In Literatur, Popkultur sowie in der Serien- und Filmbranche gibt es eine immer wiederkehrende Erzählung, wenn es um Konflikte in der Familie oder in der Ehe geht: der karrieregeile Ehemann, der seine Arbeit mehr liebt als seine Frau und seine Kinder. Er ist kaum noch zuhause und wenn, dann redet er nur von seiner Arbeit, wirkt ständig abwesend, springt jedoch sofort an sein Telefon, wenn sein Vorgesetzter nach ihm verlangt. Frau und Kinder fühlen sich vernachlässigt, sie lässt sich irgendwann scheiden (er/sie gehen fremd) und es folgen nicht selten längere Konflikte, Sorgerechts- und Psychokriege. Schuld an allem ist –wie könnte es auch anders sein- vor allem der Mann.
Ob in Hollywood-Blockbustern, TV-Serien oder Romanen – die Legende des Helden, der seine Familie liebt, für sie arbeitet, leidet und kämpft, gleichzeitig aber nur sehr selten mit ihr zusammen ist, gehört wohl zu den gängigsten Inszenierungen. Sie wird häufig als die stärkste, moralische Motivation des einsamen Wolfs herangezogen, schwere Entscheidungen zu treffen, sich in aussichtslose Kämpfe zu stürzen oder scheinbar unmögliche Probleme zu überwinden. Ganz klassisch ist das bei Kriegsfilmen so, wenn der Soldat in die Schlacht zieht, aber auch bei sehr vielen Actionfilmen, Komödien oder Dramen, wenn beispielsweise der männliche Hauptprotagonist, sich den Hindernissen der Arbeitswelt mutig entgegen stellt oder andere bedrohliche Gefahren bewältigen will. Der Zuschauer erfährt dann, dass der Held das alles vor allem für seine Familie macht, während die meist zuhause sitzt und sich einsam fühlt.
Während die Vereinbarkeit von Familie und Beruf bei Frauen ein häufig diskutiertes Thema ist, wird diese bei Männern einfach vorausgesetzt. Dabei ist es genau die Unmöglichkeit von Karriere machen (ein Held sein), inklusive einer 60 Stunden Woche (und mehr) mit Dienstreisen, Wochenendarbeit, ständiger Verfügbarkeit und Belastbarkeit und gleichzeitig viel und oft für die Familie präsent sein.
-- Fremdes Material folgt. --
import Summits.AtomisticToContinuum.HydrodynamicLimit.Theorems.LambertianContactSwapLambertianEulerExpectedWindowProduction
import Summits.AtomisticToContinuum.HydrodynamicLimit.Theorems.LambertianContactSwapLambertianEulerDockRf
import Literature.MathematicalPhysics.KineticTheory.LambertianRedrawNondegenerate
import Literature.MathematicalPhysics.KineticTheory.HardSphereEulerLLN
import Literature.Analysis.FluidPDE.HardSphereAlexander
import HarnessLib

/-!
# The two research hearts of the Lambertian Euler limit, and the clock's intermediate statements (line `Sketch`, crux stmt-11854)

Support file (`--supports stmt-AtomisticToContinuum-11854`) of the line `Sketch` of the crux
`Summit.AtomisticToContinuum.HydrodynamicLimit.Theses.LambertianContactSwap.LambertianEuler` (= `…LindebergRandomFuture.LambertianEuler`,
same term): Euler (compressible hs-Euler, pre-shock) as the hydrodynamic limit of the LAMBERTIAN hard-sphere gas `Λ` (free flight +
Alexander exit times + cosine redraw of the colliding pair's relative velocity) from local Gibbs data.  Six line leads (c0–c5) drove the
registered skeleton `Cruxes/LambertianEuler/Lines/Sketch.lean` to exactly three open leaves; this file NAMES them and the intermediate
statements of Yau's relative-entropy clock for `Λ`, so that the kernel-checked reduction can live in the tree
(`…LambertianEulerEstimateOfHearts`, `…LambertianEulerOfHearts`) instead of a 180 KB workfile:

* §1 the windowed functionals of the line along `Λ` under `λ_N ⊗ γ^ℕ` (`Hent` = relative entropy of the law of `Λ_{r′}` w.r.t. the
  explicit reference `localGibbsLaw σ (ρ_{r′}Rf(σ³ρ_{r′})) u_{r′} θ_{r′}`; `Yint` = fast kinetic current; `Xint` = collisional
  counter-terms; `Sint` = streaming term of the FORMULA p128635; `Jmp` = cosine-compensated collision jumps; `dLZ` = statics);
* §2 the two RESEARCH HEARTS as named Props — P3Λ `KineticOneBlockInMeanLambda` and P4Λ `CollisionalOneBlockInMeanLambda` (the
  local ergodic theorem of the Lambertian gas split into its kinetic and collisional halves, typed ONE-SIDED, FIRST-MOMENT, on arbitrary
  sub-intervals with entropy allowance `C (s′−s) M`; `_iff` lemmas certify by `Iff.rfl` that they ARE the registered stub signatures
  `stub_kineticOneBlockInMeanLambda` / `stub_collisionalOneBlockInMeanLambda` of stmt-11854) — and the clock's intermediate statements
  `WindowProductionEstimateLambda` (ESTIMATE), `WindowProductionBoundLambda` (BOUND), `WindowStepLambda` (STEP), `GronwallRfLambda`
  (the first hypothesis of the landed Rf-dock p120849 without its dilute-self-consistency premise).

Lead prover-line-stmt-AtomisticToContinuum-11854-c6-0 (cycle 1), 2026-08-17.  [cite: Yau1991, §2] [cite: OllaVaradhanYau1993, §3–§4]
-/

noncomputable section

namespace Summit.AtomisticToContinuum.HydrodynamicLimit.Theorems.LambertianContactSwapLambertianEulerHearts

open scoped BigOperators Topology ENNReal InnerProductSpace
open MeasureTheory ProbabilityTheory Filter Set InformationTheory
open Literature.MathematicalPhysics.KineticTheory
open Literature.Analysis.FluidPDE Literature.Analysis.FluidPDE.Alexander
open Summit.AtomisticToContinuum.HydrodynamicLimit.Theorems.ClampedCurrentsDockPathwise (gSum DgSum)

/-! ## §1 The functionals (abbreviations of the line) -/

/-- `H_N(r′)`: relative entropy (real-valued) of the law of `Λ_{r′}` under `λ_N ⊗ γ^ℕ` with respect to the explicit reference
`localGibbsLaw σ (ρ_{r′}·Rf(σ³ρ_{r′})) u_{r′} θ_{r′}` (local abbreviation of the line; registered signatures expand it). -/
def Hent (σ : ℝ) (a₀ θ₀ : T3 → ℝ) (u₀ : T3 → V3) (Rf : ℝ → ℝ) (ρ θ : ℝ → T3 → ℝ) (u : ℝ → T3 → V3)
    (N : ℕ) (Φ : HardSphereFlow (Torus.geometry (Fin 3)) (hsDiameter σ N) (N + 1)) (r' : ℝ) : ℝ :=
  (klDiv (((localGibbsLaw σ a₀ u₀ θ₀ N Φ).prod (lambertNoise (Fin 3))).map
        (fun p => lambertFlow (Torus.geometry (Fin 3)) (hsDiameter σ N) p.2 p.1 r'))
      (localGibbsLaw σ (fun x => ρ r' x * Rf (σ ^ 3 * ρ r' x)) (u r') (θ r') N Φ)).toReal
import Summits.HodgeConjecture.HodgeConjecture.Theorems.F0P2oThetaTypeOwnClass
import Literature.NumberTheory.Automorphic.Liu2021.LemD1SplitPlaceOfFacts
import Literature.NumberTheory.Automorphic.Liu2021.LemD1IsotropyOfPlace
import Literature.NumberTheory.Automorphic.Liu2021.SplitPlaceOscillatorModelProofs
import Literature.NumberTheory.Automorphic.Zelevinsky1980.UnitaryCharacterInductionIrreducible
import Literature.RepresentationTheory.MoeglinVignerasWaldspurger1987.RankOneThetaLiftIrreducibleProofs
import Literature.RepresentationTheory.MoeglinVignerasWaldspurger1987.RankOneThetaLiftAdmissibleProofs
import Literature.RepresentationTheory.MoeglinVignerasWaldspurger1987.RankOneThetaLiftNonvanishingProofs
import Literature.NumberTheory.GelbartRogawski1991.UndoubledSplittingsUnitary
import Literature.NumberTheory.GelbartRogawski1991.CMSplittingCharLocalMu
import Literature.NumberTheory.GelbartRogawski1991.LocalLineModelTransport
import HarnessLib

/-!
# Crux `H413`, programme P2, line `F0_P2GR91NJacquet` (#76 U′-N local pay-down) — K1c «OWN CLASS»: Liu's local theta type
# `X_v(μ, ε, χ_f)` is IRREDUCIBLE and SMOOTH at every finite place, and the head `thetaTypeAtCM_self`

Cell hodgecm-mathlib (D-0151), FLOOR 0, crux item H413 = stmt-HodgeConjecture-24833, programme P2, socket 27455; pay-down line
`Cruxes/H413/Lines/F0_P2GR91NJacquet.lean` (03185efdbb79 ∕ v1.1), stub K1 `stub_thetaType_in_principalSeries : StubThetaInPS`
(lead B-p18 (g27), K1 LEAD PLAN v0 `F0/P2/B-p18/K1-PLAN.v0.B-p18g27.md` §1).  THIS FILE = K1c (i) + the head (second hand F0P2-p05 (g0));
the model-free plumbing K1c (ii)(iii) is ★ `Theorems/F0P2oThetaTypeOwnClass.lean`.  THEOREMS ONLY (no `def`, no instance, no notation,
no named fact, no `sorry`); kernel lane `--supports stmt-HodgeConjecture-24833 --as helper`.  HC_CM is proved only modulo the 2 remaining
named inputs (hLiu418, h413) until rung 0 closes; this file discharges none of them.

* §1 `X_v(μ,ε,χ_f)` = ★ `xThetaCM … ε v` is IRREDUCIBLE and SMOOTH at EVERY finite place `v` (split or not) for every CONTINUOUS UNITARY `χ_f`
  — [Liu2021, Lem. D.1, first sentence + non-vanishing] in the tree's model, UNCONDITIONALLY (`xTheta_local_triple`: non-split `v` by [MVW87,
  Chap. 3 IV.4 1a) 2a), IV.2] ★ + isotropy of rank 3 ★; split `v` by the `GL₃` model ★ + [Zelevinsky1980 Thm 4.2] ★ under the unitarity of `ω_v` ★;
  then «irreducible-or-zero ∧ non-zero ⇒ irreducible» and the pull-back along the onto, continuous `k ↦ k ⊗ 1`);
* §2 `πG := X_v ∘ κ_v⁻¹ ∘ ((cmDatumLocalCongr v T).trans (localPiEquiv v)⁻¹)` on `Gqs L v` (the registered K1 sub-line's spelling) is irreducible
  and smooth (`isIrreducible_xThetaGqs` ∕ `isSmooth_xThetaGqs` = K1b's `hirr` ∕ `hπ` BY NAME) and the HEAD `thetaTypeAtCM_self`:
  `ThetaTypeAtCM L H e₁ dV hdV hdV0 g hg μ hμ χf ε v (IrrClass.comap (cmDatumLocalCongr L v T ha h).symm ⟦πG⟧)`, ANY finite `v`;
* §3 **`stubK1c_holds`** — the registered stub `stub_K1c : StubK1cOwnClass` of `Cruxes/H413/Lines/F0_P2GR91NJacquetK1.lean` (58d7bd08daa5) with its
  body as type, token for token (fold `stub_K1c := F0P2oXThetaOwnClass.stubK1c_holds`).

## References
* [Liu2021] Y. Liu, Camb. J. Math. 9 (2021) = arXiv:2102.11518: Def. 4.11 (l. 2090–2096), App. D Lem. D.1 (l. 5226–5229), proof l. 5249–5266.
* [MoeglinVignerasWaldspurger1987] C. Mœglin, M.-F. Vignéras, J.-L. Waldspurger, LNM 1291 (1987), Chap. 3 IV.2, IV.4 Thm principal 1a) 2a).
* [Zelevinsky1980] Ann. Sci. ÉNS 13 (1980), Thm 4.2.  [GelbartRogawski1991] Invent. Math. 105 (1991), §3.1 Prop. 3.1.1, §5.1, Lem. 5.1.2 p. 466.
* [BushnellHenniart2006] C. Bushnell, G. Henniart, Grundlehren 335, §1.1, §2.  [PlatonovRapinchuk1994] §2.3.  [GelbartRogawski1990] §2.6.
-/

set_option autoImplicit false
set_option linter.dupNamespace false -- the mandated namespace repeats the single-problem summit's segment

noncomputable section

open NumberField IsDedekindDomain MeasureTheory
open scoped Matrix Kronecker

namespace Summit.HodgeConjecture.HodgeConjecture.Cruxes.H413.F0P2oXThetaOwnClass

open Literature.NumberTheory Literature.NumberTheory.Automorphic Literature.NumberTheory.Automorphic.UnitaryGroup
open Literature.NumberTheory.Automorphic.IdeleClassGroup
open Literature.NumberTheory.Automorphic.Liu2021 Literature.NumberTheory.Automorphic.Liu2021.Def411WeilCarriers
open Literature.NumberTheory.Automorphic.Liu2021.Def411WeilCarriersDoubling
open Literature.NumberTheory.GelbartRogawski1991 Literature.NumberTheory.GelbartRogawski1991.UnitaryDualPair
open Literature.NumberTheory.GelbartRogawski1991.UnitaryDualPair.WeilCoinv
open Literature.NumberTheory.GelbartRogawski1991.GRConstruction
open Literature.NumberTheory.GelbartRogawski1991.UnitaryDualPair.LocalSplitting
open Literature.RepresentationTheory Literature.RepresentationTheory.Liu2021
open Literature.RepresentationTheory.MoeglinVignerasWaldspurger1987
open Literature.NumberTheory.GaloisRepresentations Literature.NumberTheory.Rogawski1990

/-! ## §1 Liu's local theta type `X_v(μ, ε, χ_f)` is irreducible and smooth at every finite place -/

section Local

variable (L : Type) [Field L] [NumberField L] [IsCMField L] {n' : ℕ} (e₁ : Fin 3 × Fin 1 ≃ Fin n') (dV : Fin 3 → L)
    (hdV : ∀ i, IsCMField.complexConj L (dV i) = dV i) (hdV0 : ∀ i, dV i ≠ 0)
    (μ : Literature.NumberTheory.Automorphic.IdeleClassGroup L →ₜ* Circle) (hμ : IsConjugateSymplectic L μ)
    (χf : UnitaryGroup.finAdelicOne (↥(maximalRealSubfield L)) L (IsCMField.complexConj L) →* ℂˣ)
    (hcont : Continuous χf) (hunit : ∀ z, ‖((χf z : ℂˣ) : ℂ)‖ = 1) (ε : (↥(maximalRealSubfield L))ˣ)
    (v : HeightOneSpectrum (𝓞 ↥(maximalRealSubfield L)))

omit [IsCMField L] in
/-- `3 ≤ n'` from the line frame `Fin 3 × Fin 1 ≃ Fin n'`. [folklore] -/
theorem three_le (e₁ : Fin 3 × Fin 1 ≃ Fin n') : 3 ≤ n' := by
  have h := Fintype.card_congr e₁
  simp only [Fintype.card_prod, Fintype.card_fin, mul_one] at h
  omega
/-- **stub_oddClusterCutFirstMoment** (finite graph; the dimension-free heart of the line).
For every pairing cluster pair `(K, K′)`:
`M₁(K,K′) = W(K,K′) · t⁴ Σ_{((k,u),(k′,v))} ⟨σ_uσ_v⟩^free_H ⟨σ_uσ_v⟩^free_G`.
Proof: `oddCutFM_of_switching` (two-cluster fibre bijection `F ↦ F ∖ (K ∪ K′)` onto the even
subgraphs of the holed graph; the two attaching bonds lie outside `E(H)`, so the product weight of
`η` factorises and the two sprinkles cost `t⁴`; NESTED SOURCELESS SWITCHING, ADS15 Lemma 2.2 with
the first current on `E(H)`, `A = B = ∅`, sources `{u,v}` switched into both currents:
`Σ_{R ∈ 𝒯_∅(E(H)), F′ ∈ 𝒯_∅(G), η_H} t^{|R|+|F′|} w(η_H) 1[u ↔ v in R ∪ F′|_{E(H)} ∪ η_H]
 = Z^{uv}(E(H)) Z^{uv}(G) = Z∅(E(H)) Z∅(G) ⟨σ_uσ_v⟩^free_H ⟨σ_uσ_v⟩^free_G`, the connection read
INSIDE `H`) applied to the closed switching identity `oddCutFM_nestedSwitchingClosed` (the
two-current trace dictionary `twoCurrentTraceDictionary`, then the switch).
Refs: Aizenman–Duminil-Copin–Sidoravicius, CMP 334 (2015) Lemma 2.2 (arXiv:1311.1937);
Grimmett–Janson 2009 (even subgraphs); Aizenman 1982. -/
theorem stub_oddClusterCutFirstMoment :
    ∀ (V : Type) [Fintype V] [DecidableEq V] (G : SimpleGraph V) [DecidableRel G.Adj] (β : ℝ),
      0 ≤ β → ∀ a : Fin 4 → V, Function.Injective a →
      ∀ KK ∈ pairIdx G a, bridgeMoment G 1 β a KK = fibreMass G β a KK * firstMom G β a KK := by
  exact oddCutFM_of_switching oddCutFM_nestedSwitchingClosed

end Summit.CriticalPhenomena.Ising3DConformalLimit.Theorems.StrandShadowOddCut

end
import Summits.BirchSwinnertonDyer.BirchSwinnertonDyer.Theses.TwistFamilyManinDescent
import Literature.NumberTheory.EllipticCurves.CuspFormTwist
import Literature.NumberTheory.EllipticCurves.ModularForms.NewformWithNebentypus

/-!
# Sketch — crux idea `half-twist-raynaud-window` for
`TwistFamilyManinDescent.EisensteinAdditiveManinResidual` (stmt-BirchSwinnertonDyer-25138)

First lemma (L0 `HalfTwistLevelDrop`), the instrument object (`halfTwistPeriods`, support lemma
`HalfTwistPeriodInclusion`) and the CALIBRATED law statements (`HalfTwistOptimalityLaw`,
`HalfTwistPartnerLaw`; kit jobs j314433/j314435/j314436/j314492 + Kodaira dictionary j314602).
Statements only (no proofs, no sorry).
-/

open scoped MatrixGroups ModularForm
open CongruenceSubgroup
open Literature.NumberTheory.EllipticCurves.ModularForms

namespace Summit.BirchSwinnertonDyer.BirchSwinnertonDyer.Cruxes.EisensteinAdditiveManinResidual.HalfTwistRaynaudWindow

/-- **L0 — half-twist level drop with nebentypus (first lemma of the line).** For a globally minimal
`W/ℚ` with additive potentially good reduction at `p ≥ 5` of PRINCIPAL-SERIES type
(`e = 12/gcd(12, v_p Δ_min)` divides `p − 1`) and newform `f = D.f` of level `N = p²M`, `p ∤ M`:
there is a Dirichlet character `χ mod p` of order `e` (the inverse Teichmüller power `ε̃^{-j}` of
the inertial character) and a NEWFORM `g` of level `pM` (one `p` less) with nebentypus `χ²`
(of order `e / gcd(2,e) ∈ {2,3}`, conductor `p`) such that the raw twist of `f` by `χ` is the
`p`-stabilisation of `g`:  `∑_{u mod p} χ̄(u) f(τ + u/p) = G(χ̄) · (g(τ) − a_p(g) g(pτ))`.
(Atkin–Li 1978 Thm 3.1 + local Langlands for PS(μ, μ⁻¹): cond(ρ_f ⊗ χ) = cond(1) + cond(χ²) = 1.)
The residual inertia of `g` is `1 ⊕ χ²|_I` of order `e' ≤ 3 < p − 1`: this is the Raynaud window
the line works in, INCLUDING the corner `(p, e) ∈ {(5,4), (7,6)}`. -/
def HalfTwistLevelDrop : Prop :=
  ∀ (W : WeierstrassCurve ℚ) [W.IsElliptic] [W.IsGloballyMinimal] (p : ℕ) [Fact p.Prime]
    [NeZero (W.conductorNorm ℤ)] (D : ModularParametrizationData W (W.conductorNorm ℤ))
    (hsq : p ^ 2 ∣ W.conductorNorm ℤ) (M : ℕ) [NeZero (p * M)],
    5 ≤ p → W.conductorNorm ℤ = p ^ 2 * M → ¬ p ∣ M →
    0 ≤ padicValRat p W.j →
    (12 / Nat.gcd 12 (padicValInt p W.minimalDiscriminantInt)) ∣ (p - 1) →
    ∃ χ : DirichletCharacter ℂ p,
      orderOf χ = 12 / Nat.gcd 12 (padicValInt p W.minimalDiscriminantInt) ∧
      ∃ g : CuspForm (Gamma1 (p * M)) 2,
        IsNewformWithNebentypus ((χ ^ 2).changeLevel (dvd_mul_right p M)) g ∧
        ∀ τ τ' : UpperHalfPlane, (τ' : ℂ) = (p : ℂ) * (τ : ℂ) →
          (twistRaw (W.conductorNorm ℤ) (dvd_refl _) hsq D.f χ) τ =
            gaussSum χ⁻¹ (ZMod.stdAddChar (N := p)) * (g τ - cuspCoeff g p * g τ')

/-- The **half-twist period module** `P(f, χ)`, realised faithfully in `ℂ × ℂ` through the pair of
embeddings `(id, conj)` of the coefficient ring `ℤ[χ]` (so that it is the FORMAL module
`ℤ[χ] ⊗ Λ_f`-image even for CM curves, where `ℤ[χ]·Λ_f ⊂ ℂ` would collapse): generated by
`(∑_u χ̄(u)·{∞, γ∞ + u/p}_f , ∑_u χ(u)·{∞, γ∞ + u/p}_f)` over `γ ∈ Γ_{χ²}(N) := {γ ∈ Γ₀(N) |
χ(d_γ)² = 1}` (index `ord χ² ≤ 3` in `Γ₀(N)`) — i.e. (for `p² ∣ N`) the periods of the raw twists
`∑_u χ̄(u) f(τ + u/p) = G(χ̄)(g − a_p(g) g(p·))` and its conjugate over `H₁(X_{χ²}(N), ℤ)`, written in
`f`'s own modular symbols. `ℤ`-rank `2φ(ord χ)`; c-free and computable (kit `halftwist2.gp`).
Topological meaning: `c · P(f,χ) = Ψ_{χ,*} H₁(X(Γ₀(p²M) ∩ Γ₁(p)), ℤ)` inside
`H₁((Res_{F_e/ℚ}E)_χ, ℤ) = ℤ[χ] ⊗ Λ_E = c · (ℤ[χ] ⊗ Λ_f)`, so `[ℤ[χ]Λ_f : P(f,χ)] = |π₀(ker Ψ_χ)|`. -/
noncomputable def halfTwistPeriods {N : ℕ} (f : CuspForm (Gamma0 N) 2) {p : ℕ} [NeZero p]
    (χ : DirichletCharacter ℂ p) : AddSubgroup (ℂ × ℂ) :=
  AddSubgroup.closure {z : ℂ × ℂ | ∃ γ : Gamma0 N, ((γ : SL(2, ℤ)) 1 0) ≠ 0 ∧
    χ ((((γ : SL(2, ℤ)) 1 1 : ℤ) : ZMod p)) ^ 2 = 1 ∧
    z = (∑ u : ZMod p, χ⁻¹ u *
          modularSymbol f ((((γ : SL(2, ℤ)) 0 0 : ℤ) : ℚ) / (((γ : SL(2, ℤ)) 1 0 : ℤ) : ℚ) +
            twistShift u),
         ∑ u : ZMod p, χ u *
          modularSymbol f ((((γ : SL(2, ℤ)) 0 0 : ℤ) : ℚ) / (((γ : SL(2, ℤ)) 1 0 : ℤ) : ℚ) +
            twistShift u))}

/-- The faithful `(id, conj)`-realisation of `ℤ[χ] ⊗ Λ` in `ℂ × ℂ` for an additive subgroup
`Λ ⊆ ℂ`: generated by `(χ(u)·w, χ̄(u)·w)`, `w ∈ Λ`. (Injective on the formal tensor as soon as
`Λ` is a lattice, since `ℚ(χ) ∩ ℝ = ℚ` for `ord χ ∈ {3,4,6}`.) -/
def cycSpan (Λ : AddSubgroup ℂ) {p : ℕ} (χ : DirichletCharacter ℂ p) : AddSubgroup (ℂ × ℂ) :=
  AddSubgroup.closure {z : ℂ × ℂ | ∃ u : ZMod p, ∃ w ∈ Λ, z = (χ u * w, χ⁻¹ u * w)}

/-- **Support (easy inclusion, Shimura 3.64 / Stevens (5.4) shape):** `P(f, χ) ⊆ ℤ[χ]·Λ_f` when
`p² ∣ N` (each `{∞, γ∞ + u/p}_f` is a `Γ₀(N)`-period of `f`, tree lemma
`exists_modularSymbol_add_twistShift_eq_cuspSymbol`; `χ⁻¹ u = χ̄ u`). -/
def HalfTwistPeriodInclusion : Prop :=
  ∀ {N : ℕ} [NeZero N] (p : ℕ) [NeZero p], p ^ 2 ∣ N →
    ∀ (f : CuspForm (Gamma0 N) 2) (χ : DirichletCharacter ℂ p),
      halfTwistPeriods f χ ≤ cycSpan (periodLattice f) χ

/-- **TWISTED-OPTIMALITY LAW (CALIBRATED — kit j314433/j314435/j314436 + Kodaira dictionary
j314602; c-free; Eisenstein-blind).** For a principal-series row and a level-dropping character `χ`
of order `e`, the half-twist index `[ℤ[χ]Λ_f : P(f, χ)] = |π₀(ker Ψ_χ)|` (`Ψ_χ` = the `χ`-twisted
parametrisation `J(Γ₀(p²M) ∩ Γ₁(p)) → (Res_{F_e/ℚ} E)_χ`) equals `1` on the UNSTARRED fibres
(`II, III, IV`: `v_p Δ_min ∈ {2,3,4}`) and `p²` on the STARRED fibres (`IV*, III*, II*`:
`v_p Δ_min ∈ {8,9,10}`), the `p²` sitting at the single prime `𝔭 ∋ a_p(f ⊗ χ)` of `ℤ[χ]`
(equivalently: at `𝔭`, `χ ≡ ω^{(p-1)·v_pΔ_min/12}`; defect iff this exponent is `-(p-1)/e`).
Observed: `150a1=[1,0,0,-3,-3]` III → 1, its `5*`-partner `[1,1,0,-75,-375]` III* → 25 (both with
`E[5]` REDUCIBLE); N = 175: III → 1, III* → 25 (reducible); N = 200: III → 1, III* → 25; N = 147,
196 (p = 7): II → 1, IV* → 49; N = 338 (p = 13): II → 1, IV* → 169, III → 1, III* → 169.
The earlier guess "equal indices for `E` and `E*`" is REFUTED by the same table. -/
def HalfTwistOptimalityLaw : Prop :=
  ∀ (W : WeierstrassCurve ℚ) [W.IsElliptic] [W.IsGloballyMinimal] (p : ℕ) [Fact p.Prime]
    [NeZero (W.conductorNorm ℤ)] (D : ModularParametrizationData W (W.conductorNorm ℤ)),
    p ^ 2 ∣ W.conductorNorm ℤ → 5 ≤ p → 0 ≤ padicValRat p W.j →
    (12 / Nat.gcd 12 (padicValInt p W.minimalDiscriminantInt)) ∣ (p - 1) →
    ∀ (χ : DirichletCharacter ℂ p),
      orderOf χ = 12 / Nat.gcd 12 (padicValInt p W.minimalDiscriminantInt) →
        (padicValInt p W.minimalDiscriminantInt < 6 →
          (halfTwistPeriods D.f χ).relIndex (cycSpan (periodLattice D.f) χ) = 1) ∧
        (6 < padicValInt p W.minimalDiscriminantInt →
          (halfTwistPeriods D.f χ).relIndex (cycSpan (periodLattice D.f) χ) = p ^ 2)

/-- **Partner form of the law (CALIBRATED, same jobs).** `E` and its
`p*`-partner `E* = E ⊗ χ_{p*}` share the half-twist newform `g` (`χ* = χ·χ_{p*}`); exactly one of
the two twisted parametrisations is optimal and the other has defect `p²`:
`[ℤ[χ]Λ_f : P(f, χ)] · [ℤ[χ*]Λ_{f*} : P(f*, χ*)] = p²` (observed `25·1` at N = 150, 175, 200;
`169·1` at N = 338, both characters `χ, χ̄`). Conjectural dictionary: the optimal member is the
UNSTARRED fibre (`v_p Δ_min < 6`), i.e. `χ ≡ ω^{(p-1)v/12}` (mod 𝔭 ∋ a_p(f⊗χ)). -/
def HalfTwistPartnerLaw : Prop :=
  ∀ (W : WeierstrassCurve ℚ) [W.IsElliptic] [W.IsGloballyMinimal] (p : ℕ) [Fact p.Prime]
    [NeZero (W.conductorNorm ℤ)] (D : ModularParametrizationData W (W.conductorNorm ℤ))
    (hsq : p ^ 2 ∣ W.conductorNorm ℤ),
    5 ≤ p → 0 ≤ padicValRat p W.j →
    (12 / Nat.gcd 12 (padicValInt p W.minimalDiscriminantInt)) ∣ (p - 1) →
    ∀ (χ : DirichletCharacter ℂ p),
      orderOf χ = 12 / Nat.gcd 12 (padicValInt p W.minimalDiscriminantInt) →
      ∀ (χ₂ : DirichletCharacter ℂ p) (hχ₂ : χ₂.IsQuadratic), χ₂.IsPrimitive →
        (halfTwistPeriods D.f χ).relIndex (cycSpan (periodLattice D.f) χ) *
          (halfTwistPeriods (charTwist (W.conductorNorm ℤ) (dvd_refl _) hsq hχ₂ D.f) (χ * χ₂)).relIndex
            (cycSpan (periodLattice (charTwist (W.conductorNorm ℤ) (dvd_refl _) hsq hχ₂ D.f)) (χ * χ₂))
          = p ^ 2

end Summit.BirchSwinnertonDyer.BirchSwinnertonDyer.Cruxes.EisensteinAdditiveManinResidual.HalfTwistRaynaudWindow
Hierfür werden in aller Regel jedoch die Männer und nicht die Strukturen in der Arbeitswelt für verantwortlich gemacht. Wenn man nicht gerade ein Vermögen geerbt, im Lotto gewonnen oder eine ausgeprägte kriminelle Ader hat, dann kommt man überhaupt nur noch halbwegs zu einem erträglichen Auskommen, wenn man nur noch für die Arbeit lebt. Was natürlich nicht bedeutet, dass jeder der sich kaputt schuftet, automatisch viel Geld verdient. Diese einseitige, klischeehafte Schuldzuweisung an die Männer erfreut womöglich die Zielgruppe der unreflektierten, einfach gestrickten Zuschauer-Frauen, sorgt aber leider auch dafür, dass dieses Narrativ oft gedankenlos in das wirkliche Leben übernommen wird.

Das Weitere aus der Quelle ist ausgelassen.